Rose Cousins
“The Benefits of Being Alone” and “The Reprise (The Benefits of Being Alone)”

Rose Cousins photographed by Lindsay Duncan
Lindsay Duncan

If you Google “loneliness,” you will be flooded with articles published in the last month or so in response to the COVID-19 pandemic. VICE informs its readers “How to Be OK With Being Alone Right Now” and a headline from Psychology Today reads, “The New Pandemic: Loneliness.” In The New Yorker, “The History of Loneliness” examines the evolution of loneliness and posits, “You can live alone without being lonely, and you can be lonely without living alone, but the two are closely tied together.”

But even before the global health crisis forced the world to close its doors and a great silence settled in, social media and the various technological tools that are currently serving as lifelines were fostering feelings of loneliness. In 2019, for instance, a wave of articles described a contemporary, technologically induced “loneliness epidemic.”  A decidedly 21st-century scenario that has caused me painful pangs of loneliness in the last few years is seeing Instagram stories from pals who are at shows or hanging out with other friends while I’m lying on my couch.

Rose Cousins wrestles with the multi-dimensional beast that is loneliness on two mirrored tracks from her latest release, Bravado. On the album opener “The Benefits of Being Alone,” Cousins celebrates her freedom; she lives alone without being lonely. The bouncy piano rhythm mirrors a stroll on the sunny side of the street as she lists off all the great opportunities being alone has given her: “I replay my favourite saddest song to remember how it goes or pick up where I left off with last night’s episode,” she sings with a smile.

Even when the song dips into darkness as Cousins sings “if I don’t end up with anyone, could be six days to find my body gone,” she quickly follows it up with a hilarious counterpoint: “but think of all the space I get to roam.” By the end of “The Benefits of Being Alone,” you will be planning the decor of your solo living quarters and fantasizing about opening the fridge and seeing that everything is exactly where you left it.
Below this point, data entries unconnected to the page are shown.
import Literature.AlgebraicGeometry.Motives.GrassmannianChartScheme
import Literature.AlgebraicGeometry.Motives.GrassmannianChartsCover
import Mathlib.AlgebraicGeometry.Gluing
import HarnessLib

/-!
# The standard charts of the Grassmannian scheme: `chartMap I` is injective and the charts cover the field points

Topic `Literature/AlgebraicGeometry/Motives`; namespace `Literature.AlgebraicGeometry.Motives.Grassmannian`.  PROOF-lane sequel of the objects file
`GrassmannianChartScheme` ((A3.1) `chartScheme`, (A3.2) `chartElem`/`chartMap`); cell hodgecm-mathlib key (h4), (A3)/(A4) INTERFACE MEMO
(`A34-INTERFACE.B-p21g15.md`): this file is (A3.3) and (A3.6) (B-p18 (g17)); (A3.4)/(A3.5) are B-p09 (g12)'s `GrassmannianChartLocusScheme`,
the generic (A3.5c) is B-p21's `SubsheafRangeOfBijectiveOnSpec`, (A4) is B-p21's one-line assembly.  THEOREMS ONLY.

* `chartRingHom_chartVar`, `chartRing_hom_ext`, `chartRingHom_apply_chartVar`, `exists_eq_specMap` — plumbing for `ℤ[X]` and `Spec`;
* `chartCoordMap_frame`, `chartElemAffine_mem_chart`, `specEquiv_chartElem`;
* **`specEquiv_map_chartElem`** — on `Spec A`: `specEquiv (Gr(Spec φ) chartElem) = ofCoordMap (b ∘ I) (columns φ(X))` ((C4)-naturality
  ★ `map_ofCoordMap`, ★ `compLeft_comp_coordMapOfColumns`); `specEquiv_chartMap_app_specMap`;
* (A3.3) `specMap_injective_of_map_chartElem_eq`, `chartMap_app_injective_Spec`, **`chartMap_app_injective (T)`** — on `Spec A` by (C4)
  (★ `ofCoordMap_injective`, ★ `restrict_coordMapOfColumns`) and `chartRing_hom_ext`; in general by the affine cover and `Scheme.Cover.hom_ext`;
* (A3.6) `mem_range_chartMap_app_Spec_of_mem_chart`, **`exists_mem_range_chartMap_app_of_field (K) [Field K] (x : Gr(Spec K))`** — (C5) ★
  `exists_mem_chart_of_field` + (C4) — the `hcover` binder of ★ `isRepresentable_of_openCondition_cover` verbatim.

[Stacks 089T]; EGA I (1971) 9.7.4; [EisenbudHarris2016, §3.2.2]; [GortzWedhorn2020, (8.4)–(8.6)].
HC_CM is proved only modulo the 7 printed citations until rung 0 closes; nothing here is about HC.
-/

noncomputable section

namespace Literature.AlgebraicGeometry.Motives.Grassmannian

open CategoryTheory Opposite TensorProduct _root_.AlgebraicGeometry

universe u

/-! ## §1 Plumbing for the chart ring -/

section ChartScheme

variable (k : ℕ) {J : Type u}

/-- Evaluation sends `X_p` to `v p`. [cite: StacksProject, Tag 089T] -/
theorem chartRingHom_chartVar (I : Fin k → J) {A : CommRingCat.{u}} (v : {j : J // j ∉ Set.range I} × Fin k → A)
    (p : {j : J // j ∉ Set.range I} × Fin k) : chartRingHom k I v (chartVar k I p) = v p :=
  MvPolynomial.eval₂Hom_X' _ _ _

/-- Ring maps out of `ℤ[X_p]` are determined by their values on the variables. [cite: StacksProject, Tag 089T] -/
theorem chartRing_hom_ext (I : Fin k → J) {A : CommRingCat.{u}} {f g : chartRing k I ⟶ A}
    (h : ∀ p, f (chartVar k I p) = g (chartVar k I p)) : f = g :=
  CommRingCat.hom_ext (MvPolynomial.ringHom_ext' (Subsingleton.elim _ _) h)

/-- The evaluation map with values `φ(X_p)` is `φ`. [cite: StacksProject, Tag 089T] -/
theorem chartRingHom_apply_chartVar (I : Fin k → J) {A : CommRingCat.{u}} (φ : chartRing k I ⟶ A) :
    chartRingHom k I (fun p => φ (chartVar k I p)) = φ :=
  chartRing_hom_ext k I fun p => chartRingHom_chartVar k I _ p

/-- Every morphism `Spec A ⟶ chartScheme` is `Spec` of a ring map (`Spec` is fully faithful). [cite: StacksProject, Tag 089T] -/
theorem exists_eq_specMap (I : Fin k → J) {A : CommRingCat.{u}} (g : Spec A ⟶ chartScheme k I) :
    ∃ φ : chartRing k I ⟶ A, g = Spec.map φ :=
  ⟨Spec.preimage g, (Spec.map_preimage g).symm⟩

end ChartScheme

/-! ## §2 The universal chart element in affine coordinates -/

section ChartMap

variable (k : ℕ) (M : Type u) [AddCommGroup M] {J : Type u} (b : Module.Basis J ℤ M)

/-- The universal coordinate map is normalised on the frame `b ∘ I` (`I` injective). [cite: StacksProject, Tag 089T] -/
theorem chartCoordMap_frame (I : Fin k → J) (hI : Function.Injective I) (i : Fin k) :
    chartCoordMap k M b I ((⇑b ∘ I) i) = Pi.single i 1 :=
  coordMapOfColumns_frame b I hI _ i

/-- The universal chart point lies in the chart `U_I(ℤ[X])`. [cite: StacksProject, Tag 089T] -/
theorem chartElemAffine_mem_chart (I : Fin k → J) (hI : Function.Injective I) :
    chartElemAffine k M b I hI ∈ chart ℤ M k (⇑b ∘ I) (chartRing k I) :=
  ofCoordMap_mem_chart _ _ _

/-- `specEquiv` of the universal chart element is the affine universal point. [cite: StacksProject, Tag 089T] -/
@[simp]
theorem specEquiv_chartElem (I : Fin k → J) (hI : Function.Injective I) :
    specEquiv M k (chartRing k I) (chartElem k M b I hI) = chartElemAffine k M b I hI :=
  Equiv.apply_symm_apply _ _

/-- **The chart map on `Spec A`, in affine coordinates**: for a ring map `φ : ℤ[X] → A`, the point `Gr(Spec φ) chartElem` of `Gr(Spec A)`
is, under `specEquiv`, the chart point whose free columns are the values `φ(X_{(j,i)})` (★ `map_ofCoordMap`, ★ `compLeft_comp_coordMapOfColumns`).
[cite: StacksProject, Tag 089T] [cite: EisenbudHarris2016, §3.2.2] -/
theorem specEquiv_map_chartElem (I : Fin k → J) (hI : Function.Injective I) {A : CommRingCat.{u}} (φ : chartRing k I ⟶ A) :
    specEquiv M k A ((grassmannianSheaf M k).obj.map (Spec.map φ).op (chartElem k M b I hI)) =
      ofCoordMap (⇑b ∘ I) (coordMapOfColumns b I fun j i => φ (chartVar k I (j, i))) (coordMapOfColumns_frame b I hI _) := by
  rw [specEquiv_naturality, specEquiv_chartElem, chartElemAffine, map_ofCoordMap]
  refine ofCoordMap_congr _ ?_ _ _
  rw [chartCoordMap, compLeft_comp_coordMapOfColumns _ b I hI]
  rfl

/-- The chart map on `Spec A` applied to `Spec φ`, in affine coordinates. [cite: StacksProject, Tag 089T] -/
theorem specEquiv_chartMap_app_specMap (I : Fin k → J) (hI : Function.Injective I) {A : CommRingCat.{u}} (φ : chartRing k I ⟶ A) :
    specEquiv M k A ((chartMap k M b I hI).app (op (Spec A)) (Spec.map φ)) =
      ofCoordMap (⇑b ∘ I) (coordMapOfColumns b I fun j i => φ (chartVar k I (j, i))) (coordMapOfColumns_frame b I hI _) := by
  rw [chartMap_app_apply, specEquiv_map_chartElem]

end ChartMap

/-! ## §3 (A3.3) The chart map is injective on `T`-points -/

section Injective

variable (k : ℕ) (M : Type u) [AddCommGroup M] {J : Type u} (b : Module.Basis J ℤ M)

/-- **Injectivity on affine schemes**: `φ ↦ Gr(Spec φ) chartElem` is injective in the ring map `φ : ℤ[X] → A` — the columns `φ(X)`
are recovered as the free columns of the coordinate map ((C4): ★ `coordMap_ofCoordMap`, ★ `restrict_coordMapOfColumns`), and they
determine `φ`. [cite: StacksProject, Tag 089T] [cite: EisenbudHarris2016, §3.2.2] -/
theorem specMap_injective_of_map_chartElem_eq (I : Fin k → J) (hI : Function.Injective I) {A : CommRingCat.{u}}
    {φ φ' : chartRing k I ⟶ A}
    (h : (grassmannianSheaf M k).obj.map (Spec.map φ).op (chartElem k M b I hI) =
      (grassmannianSheaf M k).obj.map (Spec.map φ').op (chartElem k M b I hI)) : φ = φ' := by
  have h1 := congrArg (specEquiv M k A) h
  rw [specEquiv_map_chartElem, specEquiv_map_chartElem] at h1
  -- the coordinate maps agree, hence their free columns
  have h2 : (coordMapOfColumns b I fun j i => φ (chartVar k I (j, i))) =
      coordMapOfColumns b I fun j i => φ' (chartVar k I (j, i)) :=
    ofCoordMap_injective _ _ _ h1
  have h4 := congrArg (fun ψ : M →ₗ[ℤ] (Fin k → A) => fun j : {j : J // j ∉ Set.range I} => ψ (b j.1)) h2
  simp only [restrict_coordMapOfColumns] at h4
  exact chartRing_hom_ext k I fun p => by
    have h5 := congr_fun (congr_fun h4 p.1) p.2
    exact h5

/-- **(A3.3) on affine schemes**: the chart map is injective on `Spec A`-points. [cite: StacksProject, Tag 089T] -/
theorem chartMap_app_injective_Spec (I : Fin k → J) (hI : Function.Injective I) (A : CommRingCat.{u}) :
    Function.Injective ((chartMap k M b I hI).app (op (Spec A))) := by
  intro g g' h
  obtain ⟨φ, rfl⟩ := exists_eq_specMap k I g
  obtain ⟨φ', rfl⟩ := exists_eq_specMap k I g'
  rw [chartMap_app_apply, chartMap_app_apply] at h
  rw [specMap_injective_of_map_chartElem_eq k M b I hI h]

/-- **(A3.3) THE CHART MAP IS INJECTIVE ON `T`-POINTS** for every scheme `T`: two morphisms `T ⟶ Spec ℤ[X]` with the same pulled-back
universal element agree on every member `Spec Aᵢ` of the affine cover of `T` (affine case), hence are equal (`Scheme.Cover.hom_ext`).
[cite: StacksProject, Tag 089T] -/
theorem chartMap_app_injective (I : Fin k → J) (hI : Function.Injective I) (T : Scheme.{u}) :
    Function.Injective ((chartMap k M b I hI).app (op T)) := by
  intro g g' h
  refine Scheme.Cover.hom_ext T.affineCover g g' fun x => ?_
  apply chartMap_app_injective_Spec k M b I hI
  rw [chartMap_app_apply, chartMap_app_apply]
  change (grassmannianSheaf M k).obj.map (Quiver.Hom.op g ≫ (T.affineCover.f x).op) (chartElem k M b I hI) =
    (grassmannianSheaf M k).obj.map (Quiver.Hom.op g' ≫ (T.affineCover.f x).op) (chartElem k M b I hI)
  rw [Functor.map_comp_apply, Functor.map_comp_apply, ← chartMap_app_apply, ← chartMap_app_apply, h]

end Injective

/-! ## §4 (A3.6) The chart maps cover the field-valued points -/

section FieldPoints

variable (k : ℕ) (M : Type u) [AddCommGroup M] {J : Type u} (b : Module.Basis J ℤ M)

/-- **A chart point of `G(k, A ⊗ M; A)` is in the image of the chart map on `Spec A`**: if `N ∈ chart (b ∘ I) A` then
`N = specEquiv (chartMap (Spec φ))` for `φ := ` evaluation at the free columns of `coordMap N` ((C4)).
[cite: StacksProject, Tag 089T] [cite: EisenbudHarris2016, §3.2.2] -/
theorem mem_range_chartMap_app_Spec_of_mem_chart (I : Fin k → J) (hI : Function.Injective I) (A : CommRingCat.{u})
    (x : (grassmannianSheaf M k).obj.obj (op (Spec A))) (hx : specEquiv M k A x ∈ chart ℤ M k (⇑b ∘ I) A) :
    x ∈ Set.range ((chartMap k M b I hI).app (op (Spec A))) := by
  refine ⟨Spec.map (chartRingHom k I fun p => coordMap (⇑b ∘ I) _ hx (b p.1.1) p.2), (specEquiv M k A).injective ?_⟩
  rw [specEquiv_chartMap_app_specMap]
  simp only [chartRingHom_chartVar]
  exact (ofCoordMap_congr _ (coordMapOfColumns_restrict b I hI _ (coordMap_frame _ _ hx)) _ _).trans (ofCoordMap_coordMap _ _ hx)

/-- **(A3.6) THE CHART MAPS COVER THE FIELD-VALUED POINTS of the Grassmannian sheaf**: for a field `K`, every `x ∈ Gr(Spec K)` is in the
image of `chartMap I` for some injective `I : Fin k → J` — (C5) ★ `exists_mem_chart_of_field` for the generating family `b`, then the
affine image criterion. [cite: StacksProject, Tag 089T] -/
theorem exists_mem_range_chartMap_app_of_field (K : Type u) [Field K] (x : (grassmannianSheaf M k).obj.obj (op (Spec (CommRingCat.of K)))) :
    ∃ I : {I : Fin k → J // Function.Injective I}, x ∈ Set.range ((chartMap k M b I.1 I.2).app (op (Spec (CommRingCat.of K)))) := by
  obtain ⟨I, hI, hmem⟩ := exists_mem_chart_of_field (R := ℤ) (M := M) (k := k) (K := K) (⇑b) b.span_eq
    (specEquiv M k (CommRingCat.of K) x)
  exact ⟨⟨I, hI⟩, mem_range_chartMap_app_Spec_of_mem_chart k M b I hI (CommRingCat.of K) x hmem⟩

end FieldPoints

end Literature.AlgebraicGeometry.Motives.Grassmannian

end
Towards the end of Bravado, after reflecting on bravery, casual romance, love, and death, Cousins returns to meditating on being alone. On “The Reprise (The Benefits of Being Alone),” Cousins sings the exact same words of “The Benefits of Being Alone,” but the mood is completely transformed. The bouncy piano is now despondent and plods like depressed steps from bed to couch and back again. Cousins is no longer chipper but quiet and weighed down by loneliness. The once funny line — “if I don’t end up anyone, could be six days to find my body gone but think of all the space I get to roam” — is now devastating and echoes off the walls of the empty rooms you occupy. What if your home was filled with the cherished objects of others? What if the fridge was full of ingredients for a meal that somebody was going to make you?

Many of us present ourselves in one way while feeling the complete opposite on the inside. Cousins expertly presents this dichotomy with “The Benefits of Being Alone” and “The Reprise (The Benefits of Being Alone)” while also tapping into a deep need for connection. There isn’t one way to feel about being alone — or about anything really — and you’re not alone in feeling that way.